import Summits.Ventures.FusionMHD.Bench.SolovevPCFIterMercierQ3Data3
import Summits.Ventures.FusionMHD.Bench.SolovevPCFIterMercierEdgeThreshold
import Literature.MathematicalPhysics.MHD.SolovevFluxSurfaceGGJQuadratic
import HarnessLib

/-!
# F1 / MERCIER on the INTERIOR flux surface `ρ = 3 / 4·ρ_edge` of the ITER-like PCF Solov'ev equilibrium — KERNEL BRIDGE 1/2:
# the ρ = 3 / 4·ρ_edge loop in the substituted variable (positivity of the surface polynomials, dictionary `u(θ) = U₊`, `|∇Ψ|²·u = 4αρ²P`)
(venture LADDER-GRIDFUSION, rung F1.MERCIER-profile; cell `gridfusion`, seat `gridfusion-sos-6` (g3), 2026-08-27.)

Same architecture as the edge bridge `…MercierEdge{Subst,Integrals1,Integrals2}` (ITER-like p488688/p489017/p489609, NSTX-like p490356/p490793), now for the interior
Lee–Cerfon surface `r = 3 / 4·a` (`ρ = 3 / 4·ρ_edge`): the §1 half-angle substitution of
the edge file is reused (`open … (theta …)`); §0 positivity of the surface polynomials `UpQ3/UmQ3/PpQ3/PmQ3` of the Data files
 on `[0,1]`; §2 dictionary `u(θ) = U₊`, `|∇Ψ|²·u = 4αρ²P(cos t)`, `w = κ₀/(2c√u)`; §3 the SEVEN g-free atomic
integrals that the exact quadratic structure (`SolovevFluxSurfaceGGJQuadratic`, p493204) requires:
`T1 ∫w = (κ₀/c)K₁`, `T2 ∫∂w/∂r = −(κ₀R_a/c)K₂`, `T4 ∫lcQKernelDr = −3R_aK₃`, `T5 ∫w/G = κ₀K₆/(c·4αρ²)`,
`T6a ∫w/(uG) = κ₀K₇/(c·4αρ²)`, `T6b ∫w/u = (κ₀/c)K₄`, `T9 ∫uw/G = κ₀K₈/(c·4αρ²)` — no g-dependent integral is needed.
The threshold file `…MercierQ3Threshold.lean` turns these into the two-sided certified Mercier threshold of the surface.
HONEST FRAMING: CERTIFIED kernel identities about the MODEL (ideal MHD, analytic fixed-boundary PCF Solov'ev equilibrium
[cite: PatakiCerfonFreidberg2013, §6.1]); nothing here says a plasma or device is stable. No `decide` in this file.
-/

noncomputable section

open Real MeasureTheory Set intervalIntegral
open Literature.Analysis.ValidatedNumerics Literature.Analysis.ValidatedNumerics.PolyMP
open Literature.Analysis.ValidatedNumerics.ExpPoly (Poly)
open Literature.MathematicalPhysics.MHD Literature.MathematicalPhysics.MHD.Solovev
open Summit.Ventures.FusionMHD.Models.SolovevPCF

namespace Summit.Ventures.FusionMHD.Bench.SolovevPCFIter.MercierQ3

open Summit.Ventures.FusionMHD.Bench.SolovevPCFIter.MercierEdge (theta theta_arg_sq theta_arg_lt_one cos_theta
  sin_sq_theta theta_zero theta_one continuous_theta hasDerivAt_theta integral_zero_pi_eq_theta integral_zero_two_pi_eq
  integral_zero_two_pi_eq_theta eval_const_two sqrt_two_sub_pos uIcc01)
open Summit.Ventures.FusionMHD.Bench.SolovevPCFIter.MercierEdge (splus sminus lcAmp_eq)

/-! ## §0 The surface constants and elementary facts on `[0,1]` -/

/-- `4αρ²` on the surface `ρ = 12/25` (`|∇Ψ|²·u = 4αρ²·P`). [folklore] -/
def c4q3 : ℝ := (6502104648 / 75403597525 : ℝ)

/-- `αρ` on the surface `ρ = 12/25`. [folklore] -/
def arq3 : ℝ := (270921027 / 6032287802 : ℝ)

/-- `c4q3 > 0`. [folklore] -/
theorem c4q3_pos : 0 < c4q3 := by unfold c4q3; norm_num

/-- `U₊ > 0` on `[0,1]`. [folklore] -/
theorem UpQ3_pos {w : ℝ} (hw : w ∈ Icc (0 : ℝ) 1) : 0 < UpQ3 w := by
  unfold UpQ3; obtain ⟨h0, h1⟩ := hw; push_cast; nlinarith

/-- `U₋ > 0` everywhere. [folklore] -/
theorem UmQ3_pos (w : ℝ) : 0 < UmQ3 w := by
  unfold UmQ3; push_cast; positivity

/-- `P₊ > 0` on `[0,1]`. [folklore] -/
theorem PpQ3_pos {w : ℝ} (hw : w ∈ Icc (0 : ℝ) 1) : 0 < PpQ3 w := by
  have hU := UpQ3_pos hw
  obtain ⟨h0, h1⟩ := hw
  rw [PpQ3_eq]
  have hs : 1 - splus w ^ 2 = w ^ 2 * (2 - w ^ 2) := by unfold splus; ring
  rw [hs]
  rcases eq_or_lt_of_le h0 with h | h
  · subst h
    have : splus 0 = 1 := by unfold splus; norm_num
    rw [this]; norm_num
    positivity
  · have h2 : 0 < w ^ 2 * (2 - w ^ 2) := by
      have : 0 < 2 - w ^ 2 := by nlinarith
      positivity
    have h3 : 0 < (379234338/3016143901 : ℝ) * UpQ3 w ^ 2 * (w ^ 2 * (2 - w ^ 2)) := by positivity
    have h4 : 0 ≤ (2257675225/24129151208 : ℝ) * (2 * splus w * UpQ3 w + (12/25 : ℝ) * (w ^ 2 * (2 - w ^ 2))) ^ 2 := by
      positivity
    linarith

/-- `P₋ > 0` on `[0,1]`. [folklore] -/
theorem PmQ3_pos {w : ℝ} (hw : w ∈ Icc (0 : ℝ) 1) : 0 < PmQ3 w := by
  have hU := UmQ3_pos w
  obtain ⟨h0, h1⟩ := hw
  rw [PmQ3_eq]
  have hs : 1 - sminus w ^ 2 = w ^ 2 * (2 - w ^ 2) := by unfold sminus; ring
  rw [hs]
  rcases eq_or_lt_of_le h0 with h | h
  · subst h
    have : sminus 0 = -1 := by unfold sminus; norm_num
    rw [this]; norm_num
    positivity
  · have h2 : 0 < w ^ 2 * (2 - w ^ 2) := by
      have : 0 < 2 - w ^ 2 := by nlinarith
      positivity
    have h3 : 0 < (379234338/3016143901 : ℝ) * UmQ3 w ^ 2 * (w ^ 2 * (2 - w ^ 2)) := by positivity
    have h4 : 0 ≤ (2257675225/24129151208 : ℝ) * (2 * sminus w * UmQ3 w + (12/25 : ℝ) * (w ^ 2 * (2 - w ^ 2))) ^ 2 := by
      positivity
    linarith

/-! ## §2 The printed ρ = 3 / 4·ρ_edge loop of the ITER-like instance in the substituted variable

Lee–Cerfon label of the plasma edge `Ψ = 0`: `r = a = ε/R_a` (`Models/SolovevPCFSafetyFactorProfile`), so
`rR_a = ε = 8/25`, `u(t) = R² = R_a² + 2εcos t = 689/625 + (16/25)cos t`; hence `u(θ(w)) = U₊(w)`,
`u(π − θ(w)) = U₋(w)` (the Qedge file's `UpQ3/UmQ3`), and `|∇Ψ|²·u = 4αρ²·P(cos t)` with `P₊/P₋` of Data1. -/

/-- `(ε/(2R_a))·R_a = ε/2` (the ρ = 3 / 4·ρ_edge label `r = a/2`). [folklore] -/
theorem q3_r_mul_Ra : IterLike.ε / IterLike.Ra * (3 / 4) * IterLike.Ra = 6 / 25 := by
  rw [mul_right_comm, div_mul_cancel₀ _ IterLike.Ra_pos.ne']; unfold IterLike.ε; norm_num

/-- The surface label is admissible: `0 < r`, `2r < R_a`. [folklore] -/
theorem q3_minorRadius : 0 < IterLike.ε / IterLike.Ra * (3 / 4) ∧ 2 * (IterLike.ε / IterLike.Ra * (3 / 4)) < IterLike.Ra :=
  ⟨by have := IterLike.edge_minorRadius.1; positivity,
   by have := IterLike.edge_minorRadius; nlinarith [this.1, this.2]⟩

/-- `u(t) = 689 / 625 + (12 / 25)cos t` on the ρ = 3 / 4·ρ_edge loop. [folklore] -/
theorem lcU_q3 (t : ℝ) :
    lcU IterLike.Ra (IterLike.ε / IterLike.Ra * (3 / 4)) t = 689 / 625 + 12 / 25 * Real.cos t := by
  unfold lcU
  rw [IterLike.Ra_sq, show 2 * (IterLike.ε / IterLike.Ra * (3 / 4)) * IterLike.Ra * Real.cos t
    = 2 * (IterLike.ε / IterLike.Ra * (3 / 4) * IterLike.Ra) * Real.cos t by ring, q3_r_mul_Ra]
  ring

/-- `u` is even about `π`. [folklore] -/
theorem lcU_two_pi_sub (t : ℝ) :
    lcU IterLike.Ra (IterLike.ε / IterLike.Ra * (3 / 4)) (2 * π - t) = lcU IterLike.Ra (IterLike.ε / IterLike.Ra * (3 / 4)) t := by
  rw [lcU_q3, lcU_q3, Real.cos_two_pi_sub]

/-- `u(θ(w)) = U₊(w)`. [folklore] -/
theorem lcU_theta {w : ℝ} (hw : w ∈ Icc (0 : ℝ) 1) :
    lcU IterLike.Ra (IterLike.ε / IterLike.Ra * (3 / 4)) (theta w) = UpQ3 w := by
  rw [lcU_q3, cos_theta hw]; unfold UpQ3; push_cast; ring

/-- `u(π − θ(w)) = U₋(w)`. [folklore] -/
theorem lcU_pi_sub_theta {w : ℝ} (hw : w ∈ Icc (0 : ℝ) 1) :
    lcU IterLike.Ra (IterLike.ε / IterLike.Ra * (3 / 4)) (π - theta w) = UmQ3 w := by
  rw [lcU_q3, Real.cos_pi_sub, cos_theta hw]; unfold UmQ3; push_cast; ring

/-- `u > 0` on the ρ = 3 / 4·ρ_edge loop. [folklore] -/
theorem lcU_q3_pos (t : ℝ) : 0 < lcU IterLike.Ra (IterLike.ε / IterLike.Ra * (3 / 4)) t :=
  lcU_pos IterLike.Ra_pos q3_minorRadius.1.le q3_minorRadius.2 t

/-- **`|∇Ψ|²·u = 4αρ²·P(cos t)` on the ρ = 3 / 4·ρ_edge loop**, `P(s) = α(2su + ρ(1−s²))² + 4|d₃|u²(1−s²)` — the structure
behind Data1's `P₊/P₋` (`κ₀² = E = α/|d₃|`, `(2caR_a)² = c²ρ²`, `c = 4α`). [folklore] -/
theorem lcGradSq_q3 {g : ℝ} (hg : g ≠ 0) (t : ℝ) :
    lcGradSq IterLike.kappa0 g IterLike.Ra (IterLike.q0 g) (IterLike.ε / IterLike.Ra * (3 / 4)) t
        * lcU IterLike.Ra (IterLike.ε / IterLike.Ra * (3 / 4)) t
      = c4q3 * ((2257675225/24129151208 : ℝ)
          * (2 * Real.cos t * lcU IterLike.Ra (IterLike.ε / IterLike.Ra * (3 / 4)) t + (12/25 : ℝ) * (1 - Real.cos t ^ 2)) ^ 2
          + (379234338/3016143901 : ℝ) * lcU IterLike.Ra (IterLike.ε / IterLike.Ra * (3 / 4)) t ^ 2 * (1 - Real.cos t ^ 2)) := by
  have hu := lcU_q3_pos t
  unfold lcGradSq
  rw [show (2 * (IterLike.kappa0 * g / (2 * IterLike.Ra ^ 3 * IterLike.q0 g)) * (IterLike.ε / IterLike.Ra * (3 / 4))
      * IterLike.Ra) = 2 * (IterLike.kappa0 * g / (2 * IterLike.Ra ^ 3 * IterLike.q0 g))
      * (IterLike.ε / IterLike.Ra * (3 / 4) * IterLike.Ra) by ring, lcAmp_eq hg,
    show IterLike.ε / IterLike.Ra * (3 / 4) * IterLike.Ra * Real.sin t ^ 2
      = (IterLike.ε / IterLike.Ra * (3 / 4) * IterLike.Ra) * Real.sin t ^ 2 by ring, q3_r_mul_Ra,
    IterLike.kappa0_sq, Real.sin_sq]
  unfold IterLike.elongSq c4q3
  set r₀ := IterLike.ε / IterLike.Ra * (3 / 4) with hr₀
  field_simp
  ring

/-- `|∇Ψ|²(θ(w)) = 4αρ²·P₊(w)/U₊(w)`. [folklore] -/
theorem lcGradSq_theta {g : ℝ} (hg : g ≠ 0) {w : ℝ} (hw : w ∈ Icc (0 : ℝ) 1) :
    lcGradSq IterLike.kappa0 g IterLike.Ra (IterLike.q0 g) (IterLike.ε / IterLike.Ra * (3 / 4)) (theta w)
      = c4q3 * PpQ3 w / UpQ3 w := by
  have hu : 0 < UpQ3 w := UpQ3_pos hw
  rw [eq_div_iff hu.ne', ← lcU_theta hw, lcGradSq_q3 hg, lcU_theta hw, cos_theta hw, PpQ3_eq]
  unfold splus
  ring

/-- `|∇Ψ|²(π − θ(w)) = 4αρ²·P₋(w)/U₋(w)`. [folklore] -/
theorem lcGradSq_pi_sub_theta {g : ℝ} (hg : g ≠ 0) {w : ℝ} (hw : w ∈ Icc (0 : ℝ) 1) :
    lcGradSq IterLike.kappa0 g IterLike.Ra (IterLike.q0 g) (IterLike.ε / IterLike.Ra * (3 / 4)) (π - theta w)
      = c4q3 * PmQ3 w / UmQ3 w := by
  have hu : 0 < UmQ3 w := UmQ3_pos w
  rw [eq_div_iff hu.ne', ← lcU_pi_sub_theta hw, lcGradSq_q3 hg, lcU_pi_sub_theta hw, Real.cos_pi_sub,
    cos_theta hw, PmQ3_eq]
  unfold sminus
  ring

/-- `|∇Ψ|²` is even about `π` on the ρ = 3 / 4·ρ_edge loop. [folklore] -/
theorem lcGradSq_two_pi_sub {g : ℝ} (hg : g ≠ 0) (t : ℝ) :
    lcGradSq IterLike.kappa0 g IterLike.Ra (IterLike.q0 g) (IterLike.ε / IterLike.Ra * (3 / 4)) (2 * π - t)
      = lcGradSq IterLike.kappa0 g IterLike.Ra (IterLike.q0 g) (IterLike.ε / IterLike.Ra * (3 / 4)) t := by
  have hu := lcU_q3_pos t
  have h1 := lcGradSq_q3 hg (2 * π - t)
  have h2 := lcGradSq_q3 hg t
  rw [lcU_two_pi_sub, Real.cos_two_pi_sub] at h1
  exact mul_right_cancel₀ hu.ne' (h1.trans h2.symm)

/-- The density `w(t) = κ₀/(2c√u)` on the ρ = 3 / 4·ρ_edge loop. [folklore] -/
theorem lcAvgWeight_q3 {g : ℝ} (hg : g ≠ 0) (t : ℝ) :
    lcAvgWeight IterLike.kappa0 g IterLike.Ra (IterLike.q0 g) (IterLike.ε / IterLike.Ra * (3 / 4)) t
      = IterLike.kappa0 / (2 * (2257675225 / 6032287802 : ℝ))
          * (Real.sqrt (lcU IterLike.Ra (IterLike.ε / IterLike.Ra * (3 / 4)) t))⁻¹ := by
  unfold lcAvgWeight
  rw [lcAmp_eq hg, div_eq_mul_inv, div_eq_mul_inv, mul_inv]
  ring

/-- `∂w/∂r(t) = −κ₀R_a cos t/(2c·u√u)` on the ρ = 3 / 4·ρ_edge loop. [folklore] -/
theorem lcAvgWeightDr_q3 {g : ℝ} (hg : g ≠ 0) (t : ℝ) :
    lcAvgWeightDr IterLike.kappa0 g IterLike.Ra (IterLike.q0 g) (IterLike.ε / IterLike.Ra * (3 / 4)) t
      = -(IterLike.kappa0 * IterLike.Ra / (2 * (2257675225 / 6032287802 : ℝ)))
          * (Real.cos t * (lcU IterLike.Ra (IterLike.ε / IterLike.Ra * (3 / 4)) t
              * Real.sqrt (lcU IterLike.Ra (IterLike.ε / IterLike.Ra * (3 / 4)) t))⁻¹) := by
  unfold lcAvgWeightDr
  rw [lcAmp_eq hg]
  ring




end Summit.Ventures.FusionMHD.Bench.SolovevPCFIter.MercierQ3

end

Problem to solve: Looking at the entries, count the lines where the word "Bench" appears, and state the count by itself.

Result for this exercise: 6